- **TASK ITEM**: Where a line of the material includes the string "lean", copy that line.

++++++++++

import Summits.Ventures.Crystal3D.TopCut.X2D8u060Agg1

/-!
# X2 cap cut `X2D8u060` (u₀ = -3/5, degrees (d, d_X) = (8, 8)): kernel validation of Gram blocks E3, E4, R0 (chunk theorems okE3_1, okE4_1, okR0_1, okR0_2; cost proxy 0.34 Gbit)

HONEST FRAMING: generated data / kernel-validation file of the venture `Crystal3D` (cell `pub-crystal3d`, phase 2,
seat p2): one piece of the kernel replay of an EXACT pole-augmented («X2») Bachoc–Vallentin cap certificate on `S²`
(format `Bulk/CapX2Cert.X2Cert` of seat p1; cap level u₀ = -3/5, inner products ≤ 1/2) solved directly in
sum-of-squares form (`capx2sos.py` + `exactx2.py`: CLARABEL float solve → exact rounding → integer identities; certificate
`x2sos_d8_dX8_u3over5`, bound value 11.998839 < 12) and checked through `TopCut/X2SOSExpand.lean` + `X2SOSCheck.lean` +
`X2SOSSound.lean` (generic checker + soundness), `TopCut/CapSOSCheck.lean` and the tree's `ThreePointCert.CheckKron`.
Nothing geometric is proved in this file; plain lists of integers / rationals / monomials and `decide +kernel` facts about
them (standard axioms only, no `native_decide`).
-/

namespace Summit.Ventures.Crystal3D.TopCut.X2D8u060

open Literature.Geometry.DiscreteGeometry Literature.Geometry.DiscreteGeometry.PolyCert PolyCert.SPoly
open Literature.Geometry.DiscreteGeometry.BachocVallentin
open Summit.Ventures.PackingBounds.ThreePointCert Summit.Ventures.Crystal3D.CapSOS Summit.Ventures.Crystal3D.CapX2 Summit.Ventures.Crystal3D.X2SOS

set_option maxRecDepth 100000 in
set_option maxHeartbeats 0 in
/-- Block `E3`: rows from 0 (X2D8u060.gE3K.z.length rows) of `zᵀ(LLᵀ)z` added to `[]` give `eE3` (kernel, Kronecker-packed chunk check). [folklore] -/
theorem okE3_1 : chunkOKK X2D8u060.gE3K 0 X2D8u060.gE3K.z.length [] X2D8u060.eE3 = true := by
  decide +kernel

set_option maxRecDepth 100000 in
set_option maxHeartbeats 0 in
/-- Block `E4`: rows from 0 (X2D8u060.gE4K.z.length rows) of `zᵀ(LLᵀ)z` added to `[]` give `eE4` (kernel, Kronecker-packed chunk check). [folklore] -/
theorem okE4_1 : chunkOKK X2D8u060.gE4K 0 X2D8u060.gE4K.z.length [] X2D8u060.eE4 = true := by
  decide +kernel

set_option maxRecDepth 100000 in
set_option maxHeartbeats 0 in
/-- Block `R0`: rows from 0 (100 rows) of `zᵀ(LLᵀ)z` added to `[]` give `dR0c1` (kernel, Kronecker-packed chunk check). [folklore] -/
theorem okR0_1 : chunkOKK X2D8u060.gR0K 0 100 [] X2D8u060.dR0c1 = true := by
  decide +kernel

set_option maxRecDepth 100000 in
set_option maxHeartbeats 0 in
/-- Block `R0`: rows from 100 ((X2D8u060.gR0K.z.length - 100) rows) of `zᵀ(LLᵀ)z` added to `dR0c1` give `eR0` (kernel, Kronecker-packed chunk check). [folklore] -/
theorem okR0_2 : chunkOKK X2D8u060.gR0K 100 (X2D8u060.gR0K.z.length - 100) X2D8u060.dR0c1 X2D8u060.eR0 = true := by
  decide +kernel

end Summit.Ventures.Crystal3D.TopCut.X2D8u060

++++++++++

- **RESPONSE AREA**:
`x2sos_d8_dX8_u3over5`, bound value 11.998839 < 12) and checked through `TopCut/X2SOSExpand.lean` + `X2SOSCheck.lean` +
`X2SOSSound.lean` (generic checker + soundness), `TopCut/CapSOSCheck.lean` and the tree's `ThreePointCert.CheckKron`.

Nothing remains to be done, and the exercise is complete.